Dass die anderen Kläger dem Widerstand der Privatperson nicht folgen und das Urteil des Verwaltungsgerichts hinnehmen, führt sie darauf zurück, dass sie im Fall einer Niederlage vor dem Bundesgericht zum einen wohl die Gerichtskosten scheuten. Zum anderen fürchteten sie wohl die Gefahr, dass das Bundesgerichtsurteil zum Klosterplatz wegweisend für andere Streitfälle werden könnte – zulasten von Interessen von Menschen mit Behinderung.

„Auch für die rollstuhlgängige Rampe im Abteihof bin ich dankbar, die zu einem neuen Lift führt, der gehbehinderten Menschen den Zugang zu diesem alten barocken Haus ermöglicht.“

—  Zitat: Urban Federer

Unterm Strich seien diese "betrogen" worden, so die Privatperson.
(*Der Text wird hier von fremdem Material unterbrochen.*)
/-- The four transverse neighbours of `k e₀` all carry `G(ke₀ + e₁)`, which dominates `G(ke₀ + 2e₁)` (MMS). -/
theorem transverse_nbrs_ge (k : ℕ) :
    4 * criticalTwoPoint 3 (Pi.single 0 (k : ℤ) + Pi.single 1 2) ≤
      ∑ i : Fin 3, if i = 0 then 0 else
        (criticalTwoPoint 3 (Pi.single 0 (k : ℤ) + Pi.single i 1) +
          criticalTwoPoint 3 (Pi.single 0 (k : ℤ) - Pi.single i 1)) := by
  obtain ⟨hrefl, hperm, hmms⟩ := criticalTwoPoint_symm_facts
  set x₀ : Site 3 := Pi.single 0 (k : ℤ) with hx₀
  -- `G(ke₀ + 2e₁) ≤ G(ke₀ + e₁)`
  have h21 : criticalTwoPoint 3 (x₀ + Pi.single 1 2) ≤ criticalTwoPoint 3 (x₀ + Pi.single 1 1) := by
    have := hmms (x₀ + Pi.single 1 1) 1 (by simp [hx₀])
    have heq : x₀ + Pi.single 1 1 + Pi.single 1 1 = x₀ + Pi.single (1 : Fin 3) (2 : ℤ) := by
      rw [add_assoc, ← Pi.single_add]; norm_num
    rwa [heq] at this
  -- reflection in coordinate `i`: `G(x₀ - eᵢ) = G(x₀ + eᵢ)` for `i ≠ 0`
  have hneg : ∀ i : Fin 3, i ≠ 0 →
      criticalTwoPoint 3 (x₀ - Pi.single i 1) = criticalTwoPoint 3 (x₀ + Pi.single i 1) := by
    intro i hi
    have := hrefl i (x₀ + Pi.single i 1)
    have heq : Function.update (x₀ + Pi.single i 1) i (-((x₀ + Pi.single i 1 : Site 3) i)) = x₀ - Pi.single i 1 := by
      funext j
      by_cases hj : j = i
      · subst hj
        simp [hx₀, Pi.single_apply, hi]
      · simp [Function.update_of_ne hj, Pi.sub_apply, Pi.add_apply, Pi.single_apply, hj]
    rw [heq] at this
    exact this
  -- permutation swapping `1` and `2`: `G(x₀ + e₂) = G(x₀ + e₁)`
  have hswap : criticalTwoPoint 3 (x₀ + Pi.single 2 1) = criticalTwoPoint 3 (x₀ + Pi.single 1 1) := by
    have := hperm (Equiv.swap 1 2) (x₀ + Pi.single 1 1)
    have heq : (fun i => ((x₀ + Pi.single 1 1 : Site 3) (Equiv.swap (1 : Fin 3) 2 i))) = x₀ + Pi.single 2 1 := by
      funext j
      fin_cases j <;> simp [hx₀, Equiv.swap_apply_def, Pi.single_apply]
    rw [heq] at this
    exact this
  rw [Fin.sum_univ_three]
  simp only [Fin.isValue, ↓reduceIte, one_ne_zero, Fin.reduceEq, zero_add]
  rw [hneg 1 one_ne_zero, hneg 2 (by decide), hswap]
  linarith

/-! ## CURVATURE SPLIT: pieces (i) + (ii) give item 6150 -/

/-- (i) ∧ (ii) ⟹ the axial curvature bound: `δ²g(k) = ΔG(ke₀) + (4g(k) − Σ_transverse G) ≤ (A₁ + 4A₂) g(k)/k²`. -/
theorem axialCurvature_of_axialKato_of_transverseDipole (h₁ : AxialKatoBound) (h₂ : TransverseDipoleBound) :
    AxialCurvatureBound := by
  obtain ⟨A₁, hA₁⟩ := h₁
  obtain ⟨A₂, hA₂⟩ := h₂
  refine ⟨A₁ + 4 * A₂, fun k hk => ?_⟩
  have hL := hA₁ k hk
  have hT := hA₂ k hk
  have h4 := transverse_nbrs_ge k
  set x₀ : Site 3 := Pi.single 0 (k : ℤ) with hx₀
  -- split the Laplacian sum into the axial (`i = 0`) and transverse parts
  have hsplit : (∑ i : Fin 3, (criticalTwoPoint 3 (x₀ + Pi.single i 1) + criticalTwoPoint 3 (x₀ - Pi.single i 1))) =
      (criticalTwoPoint 3 (x₀ + Pi.single 0 1) + criticalTwoPoint 3 (x₀ - Pi.single 0 1)) +
      ∑ i : Fin 3, if i = 0 then 0 else
        (criticalTwoPoint 3 (x₀ + Pi.single i 1) + criticalTwoPoint 3 (x₀ - Pi.single i 1)) := by
    rw [Fin.sum_univ_three, Fin.sum_univ_three]
    simp only [Fin.isValue, ↓reduceIte, one_ne_zero, Fin.reduceEq, zero_add]
    ring
  have hplus : x₀ + Pi.single 0 1 = Pi.single 0 (((k + 1 : ℕ) : ℤ)) := by
    rw [hx₀, ← Pi.single_add]; push_cast; rfl
  have hminus : x₀ - Pi.single 0 1 = Pi.single 0 (((k - 1 : ℕ) : ℤ)) := by
    rw [hx₀, ← Pi.single_sub]
    congr 1
    push_cast [Nat.cast_sub hk]
    ring
  rw [hsplit, hplus, hminus] at hL
  have hk0 : (0 : ℝ) < k := by exact_mod_cast hk
  have hgk : 0 < criticalTwoPoint 3 x₀ := by rw [hx₀]; exact g_pos k
  -- combine
  have key : criticalTwoPoint 3 (Pi.single 0 ((k + 1 : ℕ) : ℤ)) - 2 * criticalTwoPoint 3 x₀ +
      criticalTwoPoint 3 (Pi.single 0 ((k - 1 : ℕ) : ℤ)) ≤
      A₁ * criticalTwoPoint 3 x₀ / (k : ℝ) ^ 2 + 4 * (A₂ * criticalTwoPoint 3 x₀ / (k : ℝ) ^ 2) := by
    linarith
  calc _ ≤ A₁ * criticalTwoPoint 3 x₀ / (k : ℝ) ^ 2 + 4 * (A₂ * criticalTwoPoint 3 x₀ / (k : ℝ) ^ 2) := key
    _ = (A₁ + 4 * A₂) * criticalTwoPoint 3 x₀ / (k : ℝ) ^ 2 := by ring

/-- The axial curvature bound gives the log-free gradient bound (log-convexity `g(k)² ≤ g(k−1)g(k+1)` is exactly
`(g(k) − g(k+1))² ≤ g(k+1)·δ²g(k)`), hence item 6150 by `Funnel.twoPointDoubling_iff_axisGradientRate`. -/
theorem twoPointDoubling_of_axialCurvature (h : AxialCurvatureBound) : UnitLightCone.TwoPointDoubling := by
  rw [ulc_iff_mhc, Funnel.twoPointDoubling_iff_axisGradientRate]
  obtain ⟨A, hA⟩ := h
  refine ⟨Real.sqrt (max A 0), fun k hk => ?_⟩
  have hk0 : (0 : ℝ) < k := by exact_mod_cast hk
  set a : ℝ := criticalTwoPoint 3 (Pi.single 0 ((k - 1 : ℕ) : ℤ)) with ha
  set b : ℝ := criticalTwoPoint 3 (Pi.single 0 (k : ℤ)) with hb
  set c : ℝ := criticalTwoPoint 3 (Pi.single 0 ((k + 1 : ℕ) : ℤ)) with hc
  have hapos : 0 < a := g_pos (k - 1)
  have hbpos : 0 < b := g_pos k
  have hcpos : 0 < c := g_pos (k + 1)
  -- log-convexity `b² ≤ a c`
  have hlc : b ^ 2 ≤ a * c := by
    have := criticalTwoPoint_axis_sq_le 0 (n := k) hk
    simpa [ha, hb, hc] using this
  -- monotonicity `c ≤ b`
  have hcb : c ≤ b := by
    have := Funnel.criticalTwoPoint_axis_antitone 0 (Nat.le_succ k)
    simpa [hb, hc] using this
  -- curvature bound with `A' = max A 0 ≥ 0`
  have hA' : 0 ≤ max A 0 := le_max_right _ _
  have hcurv : c - 2 * b + a ≤ max A 0 * b / (k : ℝ) ^ 2 := by
    have h1 := hA k hk
    have h2 : A * b / (k : ℝ) ^ 2 ≤ max A 0 * b / (k : ℝ) ^ 2 := by
      apply div_le_div_of_nonneg_right _ (by positivity)
      exact mul_le_mul_of_nonneg_right (le_max_left _ _) hbpos.le
    simpa [ha, hb, hc] using h1.trans h2
  -- `(b - c)² ≤ c (c - 2b + a) ≤ b · A' b / k²`
  have hsq : (b - c) ^ 2 ≤ max A 0 * b ^ 2 / (k : ℝ) ^ 2 := by
    have h1 : (b - c) ^ 2 ≤ c * (c - 2 * b + a) := by nlinarith
    have h2 : c * (c - 2 * b + a) ≤ b * (max A 0 * b / (k : ℝ) ^ 2) := by
      have hnn : 0 ≤ c - 2 * b + a := by nlinarith
      exact mul_le_mul hcb hcurv hnn hbpos.le
    calc (b - c) ^ 2 ≤ b * (max A 0 * b / (k : ℝ) ^ 2) := h1.trans h2
      _ = max A 0 * b ^ 2 / (k : ℝ) ^ 2 := by ring
  have hbc : 0 ≤ b - c := by linarith
  have htarget : b - c ≤ Real.sqrt (max A 0) * b / k := by
    have hrhs : 0 ≤ Real.sqrt (max A 0) * b / k := by positivity
    have hsq' : (b - c) ^ 2 ≤ (Real.sqrt (max A 0) * b / k) ^ 2 := by
      rw [div_pow, mul_pow, Real.sq_sqrt hA']
      simpa [div_eq_mul_inv, mul_pow] using hsq
    exact (sq_le_sq₀ hbc hrhs).1 hsq'
  simpa [hb, hc] using htarget

/-- **CURVATURE SPLIT (census Decomposition D2 / line `curvature-split`)**: pieces (i) and (ii) give item 6150. -/
theorem twoPointDoubling_of_axialKato_of_transverseDipole (h₁ : AxialKatoBound) (h₂ : TransverseDipoleBound) :
    UnitLightCone.TwoPointDoubling :=
  twoPointDoubling_of_axialCurvature (axialCurvature_of_axialKato_of_transverseDipole h₁ h₂)

/-! ## Piece (i) is NECESSARY: 6150 ⟹ axial curvature bound ⟹ axial Kato bound (third-order complete monotonicity + MMS) -/

/-- First differences `d(m) = g(m) − g(m+1)` and shifted second differences `D2(m) = g(m+2) − 2g(m+1) + g(m) = δ²g(m+1)`. -/
def d (m : ℕ) : ℝ := g m - g (m + 1)
/-- see `d`. -/
def D2 (m : ℕ) : ℝ := g (m + 2) - 2 * g (m + 1) + g m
Sie beruft sich auf einen Kompromiss von 2018. Damals hätten Kloster, Denkmalpflege und Bezirk auch ihr persönlich zugesichert, den ganzen Platz mit hindernisfrei geschliffenen Flusssteinen zu pflastern. Im Gegenzug habe sie eine Beschwerde gegen die neu geplanten, für Menschen im Rollstuhl unüberwindbaren Treppen am unteren Ende des Klosterplatzes zurückgezogen. Der einseitige Bruch dieses Kompromisses sei auch ein Vertrauensbruch.

Spenden gesammelt

150.000 Franken Spenden habe sie als Privatperson für eine hindernisfreie Erneuerung des Klosterplatzes gesammelt. Nun habe das Kloster etwa diese Summe anderweitig verbaut: für den auf dem "Platz im Platz" notwendigen provisorischen Belag. Die Klägerpartei verweist darauf, dass auf dem bereits fertiggestellten Klosterplatz vor der Stiftskirche 99 Prozent aller Besucher auf dem hindernisfreien Weg mit den geschliffenen Flusskieseln gingen – und nicht auf den unbehauenen Steinen nebenan. Dies müsse auch wegweisend sein für den "Platz im Platz" rund um den Liebfrauenbrunnen.

Abt Urban Federer sagte auf Anfrage von kath.ch, da die Causa um den Vorplatz am Marienbrunnen vor das Bundesgericht komme, könnten sich Kloster und Bezirk Einsiedeln derzeit nicht dazu äußern. Doch über den Platz vor der Klosterfront und den großzügigen barrierefreien Zugang zur Kirche zeigt er sich erfreut. "Auch für die rollstuhlgängige Rampe im Abteihof bin ich dankbar, die zu einem neuen Lift führt, der gehbehinderten Menschen den Zugang zu diesem alten barocken Haus ermöglicht", so der Abt.

Das finanzielle Risiko der Gerichtskosten trägt die Privatperson als letzte Klagepartei nun allein. Ihre Chancen schätzt sie mit 50:50 ein. "Wenn ich den Prozess verliere, dann verlieren alle Menschen", sagt sie – "auch jene ohne Behinderung. Die können nämlich selbst jederzeit zu Menschen mit Behinderung werden – spätestens im Alter."